I walked alone to the sealed chamber beneath Hollowfang’s core and let the guards pass because loyalty to the chain of command is always bought with silence, and my hand rested on the former seam that did not so much open as tremble in response to a summons I could feel thinly through the stone. The girl was waking the seal from outside, and Mira was too near to the locus of consequence, and if Mira stepped through before the choice was made, the seal would bind to her in a way that unmade balances and made the world unstitched. I returned to my quarters and issued a private order for one silent team to move fast and to intercept without killing because the directive demanded custody, not execution, and because killing a choice is not the same as containing it.

I watched the city banners from the glass and counted the units I had sent like a ledger of conscience, and the fires I had commanded would become the grammar by which the populace understood that we now spoke in imperative rather than plea. The transmitter pulsed again with no name attached and I thought of the hooded voice insisting on surrender of the blade and of how control of that weapon equated to the language of the seal, which is to say whoever held it could write the last clause. I locked the blade again and felt its pulse answer me like a second heartbeat beneath wood and iron, which convinced me that relinquishment was a line I could not cross without rewriting the world.
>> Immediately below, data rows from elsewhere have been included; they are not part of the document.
import Mathlib.FieldTheory.Finite.Basic
import Mathlib.Data.Real.Basic

/-!
# Crux `DlogGraphFlat` (stmt-QuantumAdvantage-10732), line `Sketch_holder_energy` — stub `stub_heEnergyTransport`

Energy transport along the discrete logarithm. For a prime `p`, `N = p − 1` and `g : ZMod p` of
multiplicative order `N` (a primitive root), the map `x ↦ gˣ` is a group isomorphism
`ℤ/N → 𝔽_pˣ`; hence for every `F : 𝔽_p → ℝ` the additive-energy sum of the sequence `x ↦ F(gˣ)`
on `ℤ/N`, `Σ_{x₁,x₂,x₃} F(g^{x₁}) F(g^{x₂}) F(g^{x₃}) F(g^{x₁+x₂−x₃})`, equals the
multiplicative-energy sum `Σ_{y₁,y₂,y₃ ∈ 𝔽_pˣ} F(y₁) F(y₂) F(y₃) F(y₁ y₂ y₃⁻¹)` of `F`.

Proof. `g ≠ 0` (the order of `0` is `0 ≠ N`), so `g` is a unit `u` with `orderOf u = N`. The map
`x ↦ u ^ x.val : ZMod N → (ZMod p)ˣ` is injective (`pow_injOn_Iio_orderOf`, as `x.val < N`)
between types of the same cardinality `N = p − 1` (`ZMod.card`, `ZMod.card_units`), hence
bijective, and `u ^ (x₁ + x₂ − x₃).val · u ^ x₃.val = u ^ x₁.val · u ^ x₂.val` because the
exponents agree modulo `N = orderOf u` (`pow_eq_pow_iff_modEq`, `ZMod.natCast_eq_natCast_iff`).
Reindexing the three sums along this bijection (`Fintype.sum_bijective`) gives the claim.
-/

set_option linter.dupNamespace false -- D-0017: single-problem summit ⇒ `QuantumAdvantage.QuantumAdvantage` by design

namespace Summit.QuantumAdvantage.QuantumAdvantage.Theorems.SymplecticPurity

open Finset

namespace HeEnergyTransport

/-- An element of `ZMod p` (`p` prime) whose multiplicative order is a non-zero `N` is non-zero,
since the order of `0` is `0`. [folklore] -/
theorem ne_zero_of_orderOf_eq {p : ℕ} [Fact p.Prime] {N : ℕ} [NeZero N] {g : ZMod p}
    (hg : orderOf g = N) : g ≠ 0 := by
  rintro rfl
  rw [orderOf_zero] at hg
  exact NeZero.ne N hg.symm

/-- The discrete exponential `x ↦ u ^ x.val` on `ZMod N`, `N = orderOf u`, is a homomorphism in the
form needed for energies: `u ^ (x₁ + x₂ - x₃).val * u ^ x₃.val = u ^ x₁.val * u ^ x₂.val`
(the exponents agree modulo the order of `u`). [folklore] -/
theorem pow_val_add_sub_mul {G : Type*} [Group G] {N : ℕ} [NeZero N] (u : G)
    (hu : orderOf u = N) (x₁ x₂ x₃ : ZMod N) :
    u ^ (x₁ + x₂ - x₃).val * u ^ x₃.val = u ^ x₁.val * u ^ x₂.val := by
  rw [← pow_add, ← pow_add, pow_eq_pow_iff_modEq, hu, ← ZMod.natCast_eq_natCast_iff]
  simp only [Nat.cast_add, ZMod.natCast_zmod_val, sub_add_cancel]

/-- The discrete exponential in the multiplicative form used for energies:
`u ^ x₁.val * u ^ x₂.val * (u ^ x₃.val)⁻¹ = u ^ (x₁ + x₂ - x₃).val` when `orderOf u = N`.
[folklore] -/
theorem pow_val_mul_pow_val_mul_inv {G : Type*} [Group G] {N : ℕ} [NeZero N] (u : G)
    (hu : orderOf u = N) (x₁ x₂ x₃ : ZMod N) :
    u ^ x₁.val * u ^ x₂.val * (u ^ x₃.val)⁻¹ = u ^ (x₁ + x₂ - x₃).val := by
  rw [mul_inv_eq_iff_eq_mul]
  exact (pow_val_add_sub_mul u hu x₁ x₂ x₃).symm

/-- For a unit `u` of `ZMod p` (`p` prime) of order `N = p - 1`, the discrete exponential
`x ↦ u ^ x.val : ZMod N → (ZMod p)ˣ` is a bijection: it is injective below the order
(`pow_injOn_Iio_orderOf`) and both types have `p - 1` elements. [folklore] -/
theorem bijective_pow_val {p : ℕ} [Fact p.Prime] {N : ℕ} [NeZero N] (u : (ZMod p)ˣ)
    (hu : orderOf u = N) (hN : N = p - 1) :
    Function.Bijective fun x : ZMod N => u ^ x.val := by
  rw [Fintype.bijective_iff_injective_and_card]
  refine ⟨fun x y hxy => ?_, by rw [ZMod.card, ZMod.card_units, hN]⟩
  apply ZMod.val_injective
  refine pow_injOn_Iio_orderOf (x := u) ?_ ?_ hxy
  · rw [Set.mem_Iio, hu]; exact ZMod.val_lt x
  · rw [Set.mem_Iio, hu]; exact ZMod.val_lt y

end HeEnergyTransport

open HeEnergyTransport in
/-- **Stub B3 (energy transport along the discrete logarithm).** For a prime `p`, `N = p − 1`
and `g : ZMod p` of order `N`, and every `F : ZMod p → ℝ`, the additive-energy sum of
`x ↦ F (g ^ x.val)` over `ZMod N` equals the multiplicative-energy sum of `F` over `(ZMod p)ˣ`:
`x ↦ gˣ` is a group isomorphism `ℤ/N ≃ 𝔽_pˣ` (injective below the order, equal cardinalities,
exponents read modulo `N = orderOf g`), and the triple sum is reindexed along it. [folklore] -/
theorem stub_heEnergyTransport : ∀ (p : ℕ) [Fact (Nat.Prime p)] (N : ℕ) [NeZero N] (g : ZMod p),
    orderOf g = N → N = p - 1 → ∀ F : ZMod p → ℝ,
    ∑ x₁ : ZMod N, ∑ x₂ : ZMod N, ∑ x₃ : ZMod N,
        F (g ^ x₁.val) * F (g ^ x₂.val) * F (g ^ x₃.val) * F (g ^ (x₁ + x₂ - x₃).val) =
      ∑ y₁ : (ZMod p)ˣ, ∑ y₂ : (ZMod p)ˣ, ∑ y₃ : (ZMod p)ˣ,
        F (y₁ : ZMod p) * F (y₂ : ZMod p) * F (y₃ : ZMod p) *
          F ((y₁ * y₂ * y₃⁻¹ : (ZMod p)ˣ) : ZMod p) := by
  intro p _ N _ g hg hN F
  -- `g` is a unit `u` of order `N`
  obtain ⟨u, rfl⟩ : ∃ u : (ZMod p)ˣ, (u : ZMod p) = g :=
    ⟨Units.mk0 g (ne_zero_of_orderOf_eq hg), Units.val_mk0 _⟩
  rw [orderOf_units] at hg
  -- reindex the three sums along the bijection `x ↦ u ^ x.val`
  have he := bijective_pow_val u hg hN
  refine Fintype.sum_bijective _ he _ _ fun x₁ => ?_
  refine Fintype.sum_bijective _ he _ _ fun x₂ => ?_
  refine Fintype.sum_bijective _ he _ _ fun x₃ => ?_
  simp only [pow_val_mul_pow_val_mul_inv u hg, Units.val_pow_eq_pow_val]

end Summit.QuantumAdvantage.QuantumAdvantage.Theorems.SymplecticPurity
The intercept team readied themselves in silence, and the orders were surgical in their economy, and I told them to take the girl alive because living evidence preserves more verdicts than corpses ever will. They moved like the shadow of an intention, and I trusted them with the contingency the others could not stomach, which meant I had pawned a hope on the competence of a few who owed me nothing but obedience. Hevon returned with news that Mira’s signal had moved and that Kael’s camp reported the door nearing completion, and Varc sent confirmation of the burns, which meant the Scorch Pact had become not just a proclamation but a practice. I issued one more cold order to tighten the net and to keep the chamber unentered until I could stand on the threshold and claim whatever consequence would come.
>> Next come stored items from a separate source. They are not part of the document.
/-- **THE DATUM-SIZE LAW `ChartB12Laws.dat_lt` OF MODULE D, DERIVED for the presented run** from the displayed (3.27)-type law `|h(𝐔)(b)| < α′` for `(𝐔, 𝐉)` in the
(3.40)-space of record and `b` a bond of `□₀` (located reading (R-E3)), `0 < η`, `η(α₂ + α′) ≤ 1/8` and the arithmetic `‖H_{1,j}‖·‖Q‖·η·2(α₂ + α′) < a`.
[cite: Balaban1987RG1, p.277 («|B| < O(1)L^jη»), (3.27) p.275, (3.30)–(3.32) pp.276–277, (3.40) p.278] -/
theorem dat_lt_withDatum {Rz : Sect2.Residual P (MatA N)} {cB α' : ℝ} (hη : 0 < χ.idx.η) (h0 : 0 ≤ χ.α₂ + α')
    (hh : ∀ Φ : FieldPair P 0 (MatA N)ˣ (MatA N),
      Φ ∈ space (suModel N) (χ.toResid.frameBox Rz) (χ.toResid.csBox cB) ((1 + 2 * χ.toResid.consts.β) * χ.toResid.consts.α₀)
          ((1 + 2 * χ.toResid.consts.β) * χ.toResid.consts.α₁) χ.toResid.α₀ →
        ∀ b ∈ (χ.idx.regionT 5).bonds, ‖δ.hBox Φ b‖ < α')
    (hsmall : χ.idx.η * (χ.α₂ + α') ≤ 1 / 8) (ha : ‖χ.lin‖ * (‖δ.Q‖ * (χ.idx.η * (2 * (χ.α₂ + α')))) < χ.a) :
    ∀ (Φ : FieldPair P 0 (MatA N)ˣ (MatA N)) (A : PBond P 0 → MatA N),
      Φ ∈ space (suModel N) ((χ.withDatum δ).toResid.frameBox Rz) ((χ.withDatum δ).toResid.csBox cB)
          ((1 + 2 * (χ.withDatum δ).toResid.consts.β) * (χ.withDatum δ).toResid.consts.α₀)
          ((1 + 2 * (χ.withDatum δ).toResid.consts.β) * (χ.withDatum δ).toResid.consts.α₁) (χ.withDatum δ).toResid.α₀ →
        A ∈ (χ.withDatum δ).toResid.A331 → ‖(χ.withDatum δ).dat Φ A‖ < (χ.withDatum δ).a := by
  intro Φ A hΦ hA
  have hle := χ.norm_dat_withDatum_le δ hη h0 Φ A hA (hh Φ hΦ) hsmall
  exact lt_of_le_of_lt hle ha

/-- **THE DATUM-SIZE LAW `ChartB12Laws.dat_lin_lt` OF MODULE D, DERIVED for the presented run** — `‖τ𝔄 + H_{1,j}B′‖ < a` on the printed domain (`τ ∈ [0, 1]`, `|B′| < α₃`)
from the same displayed (3.27)-type law, `0 < η`, `η(α₂ + α′) ≤ 1/8` and the arithmetic `‖H_{1,j}‖·(‖Q‖·η·2(α₂ + α′) + α₃) < a`.
[cite: Balaban1987RG1, p.277 («|B| < O(1)L^jη»), pp.279–280 («B′ with values in 𝔤ᶜ, |B′| < α₃»), (3.27) p.275, (3.30)–(3.32) pp.276–277] -/
theorem dat_lin_lt_withDatum {Rz : Sect2.Residual P (MatA N)} {cB α' : ℝ} (hη : 0 < χ.idx.η) (h0 : 0 ≤ χ.α₂ + α')
    (hh : ∀ Φ : FieldPair P 0 (MatA N)ˣ (MatA N),
      Φ ∈ space (suModel N) (χ.toResid.frameBox Rz) (χ.toResid.csBox cB) ((1 + 2 * χ.toResid.consts.β) * χ.toResid.consts.α₀)
          ((1 + 2 * χ.toResid.consts.β) * χ.toResid.consts.α₁) χ.toResid.α₀ →
        ∀ b ∈ (χ.idx.regionT 5).bonds, ‖δ.hBox Φ b‖ < α')
    (hsmall : χ.idx.η * (χ.α₂ + α') ≤ 1 / 8) (ha : ‖χ.lin‖ * (‖δ.Q‖ * (χ.idx.η * (2 * (χ.α₂ + α'))) + χ.α₃) < χ.a) :
    ∀ (Φ : FieldPair P 0 (MatA N)ˣ (MatA N)) (A : PBond P 0 → MatA N) (τ : ℝ) (B' : PBond P 0 → MatA N),
      Φ ∈ space (suModel N) ((χ.withDatum δ).toResid.frameBox Rz) ((χ.withDatum δ).toResid.csBox cB)
          ((1 + 2 * (χ.withDatum δ).toResid.consts.β) * (χ.withDatum δ).toResid.consts.α₀)
          ((1 + 2 * (χ.withDatum δ).toResid.consts.β) * (χ.withDatum δ).toResid.consts.α₁) (χ.withDatum δ).toResid.α₀ →
        A ∈ (χ.withDatum δ).toResid.A331 → 0 ≤ τ → τ ≤ 1 → ‖B'‖ < (χ.withDatum δ).toResid.consts.α₃ →
          ‖(τ : ℂ) • (χ.withDatum δ).dat Φ A + (χ.withDatum δ).lin B'‖ < (χ.withDatum δ).a := by
  intro Φ A τ B' hΦ hA hτ0 hτ1 hB'
  have hB'' : ‖B'‖ < χ.α₃ := hB'
  set X : ℝ := ‖δ.Q‖ * (χ.idx.η * (2 * (χ.α₂ + α'))) with hX
  have hX0 : 0 ≤ X := by positivity
  have hdat : ‖(χ.withDatum δ).dat Φ A‖ ≤ ‖χ.lin‖ * X := χ.norm_dat_withDatum_le δ hη h0 Φ A hA (hh Φ hΦ) hsmall
  have hlin0 : 0 ≤ ‖χ.lin‖ := χ.lin.opNorm_nonneg
  have h1 : ‖(τ : ℂ) • (χ.withDatum δ).dat Φ A‖ ≤ ‖χ.lin‖ * X := by
    rw [norm_smul, Complex.norm_real, Real.norm_of_nonneg hτ0]
    calc τ * ‖(χ.withDatum δ).dat Φ A‖ ≤ 1 * ‖(χ.withDatum δ).dat Φ A‖ := by gcongr
      _ = ‖(χ.withDatum δ).dat Φ A‖ := one_mul _
      _ ≤ ‖χ.lin‖ * X := hdat
  have h2 : ‖(χ.withDatum δ).lin B'‖ ≤ ‖χ.lin‖ * χ.α₃ := by
    rw [withDatum_lin]
    exact (χ.lin.le_opNorm B').trans (mul_le_mul_of_nonneg_left hB''.le hlin0)
  calc ‖(τ : ℂ) • (χ.withDatum δ).dat Φ A + (χ.withDatum δ).lin B'‖
      ≤ ‖(τ : ℂ) • (χ.withDatum δ).dat Φ A‖ + ‖(χ.withDatum δ).lin B'‖ := norm_add_le _ _
    _ ≤ ‖χ.lin‖ * X + ‖χ.lin‖ * χ.α₃ := add_le_add h1 h2
    _ = ‖χ.lin‖ * (X + χ.α₃) := by ring
    _ < χ.a := ha
import Literature.NumberTheory.EllipticCurves.MazurTorsion
import Literature.NumberTheory.EllipticCurves.WeilPairingProofs
import HarnessLib

/-!
# Rational full `m`-torsion forces `μ_m ⊂ K` (Silverman, *AEC* Cor. III.8.1.1): the discharge

Topic `NumberTheory/EllipticCurves`; a theorems-only assembly file (no definitions, no new named
facts). The named fact `WeierstrassCurve.exists_isPrimitiveRoot_of_card_torsionBy_eq_sq W m` of
`MazurTorsion` (Silverman, *The Arithmetic of Elliptic Curves*, Cor. III.8.1.1, the "in particular"
clause: for an elliptic curve `E` over a perfect field `K` and `m ≥ 2` invertible in `K`, if the
`K`-rational `m`-torsion has `m²` elements then `K` contains a primitive `m`-th root of unity) was
reduced IN THE TREE (`exists_isPrimitiveRoot_of_card_torsionBy_eq_sq_of_exists_weilPairing`, same
file — the printed two-line proof from the Galois equivariance and the surjectivity onto `μ_m` of
the Weil pairing) to the named fact `WeierstrassCurve.exists_weilPairing W m` (*AEC* Prop. III.8.1
(a)–(d)), which has SINCE been proved (`WeierstrassCurve.exists_weilPairing_holds`,
`WeilPairingProofs`). This file feeds the one to the other.

* `WeierstrassCurve.exists_isPrimitiveRoot_of_card_torsionBy_eq_sq_holds W m` — the closed
  discharge; binders = the fact's own (`[DecidableEq F]`, `W`, `m`).

## References

* J. H. Silverman, *The Arithmetic of Elliptic Curves*, 2nd ed., GTM 106 (2009), Prop. III.8.1,
  Cor. III.8.1.1. [`SilvermanAEC2009`]
-/

noncomputable section

namespace WeierstrassCurve

universe u

variable {F : Type u} [Field F]

/-- **Silverman, *AEC* Cor. III.8.1.1: rational full `m`-torsion forces `μ_m ⊂ K`.** Discharge of
the named fact `WeierstrassCurve.exists_isPrimitiveRoot_of_card_torsionBy_eq_sq W m` of
`MazurTorsion`: for a Weierstrass model `W` over a field `F`, whenever `F` is perfect, `W` is
elliptic, `2 ≤ m`, `(m : F) ≠ 0` and `E(F)[m]` has `m²` elements, `F` contains a primitive `m`-th
root of unity. Proof: the tree's reduction to the Weil pairing
(`exists_isPrimitiveRoot_of_card_torsionBy_eq_sq_of_exists_weilPairing`, the printed proof) fed with
the tree's construction of the Weil pairing (`exists_weilPairing_holds`, *AEC* Prop. III.8.1).
[cite: SilvermanAEC2009, Cor. III.8.1.1] -/
theorem exists_isPrimitiveRoot_of_card_torsionBy_eq_sq_holds [DecidableEq F] (W : WeierstrassCurve F)
    (m : ℕ) : W.exists_isPrimitiveRoot_of_card_torsionBy_eq_sq m :=
  W.exists_isPrimitiveRoot_of_card_torsionBy_eq_sq_of_exists_weilPairing m
    (W.exists_weilPairing_holds m)

end WeierstrassCurve

end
I slept in fragments and dreamed in procedural steps, and when the dawn lit the banners, there were more flares on the field than I had anticipated, which meant the girl’s movement was not only swift but also informed by a map I had not been given. I dressed in the garments of command and did not allow sentiment to find a place in the folds because sentiment is where missions die, and I took the route that would let me reach the chamber before any desperate hand could drag the verdict across fainted law. My team moved with the precision of men who had been fed purposes for so long that purpose had become their habit, and the city contracted around us like a wound holding.

We reached the old tunnels, and the air tasted of the same iron that had marked our history, and the seals along the passage answered with a hum that made my teeth ache because proximity rewrites distance into significance. The intercept unit split at my command and vanished into the dark while I followed the fragments of a trail that had been left like instructions to a traitor, and every step reminded me that we were minutes away from either salvation or ruin because the girl’s motion would resolve what prophecy had left suspended. My fingers brushed the lock of a side chamber, and I paused because every pause is a place where fate chooses its vocabulary, and as I reached for the latch, the sound of running echoed from behind the stone, and a child's cry split the corridor into two futures.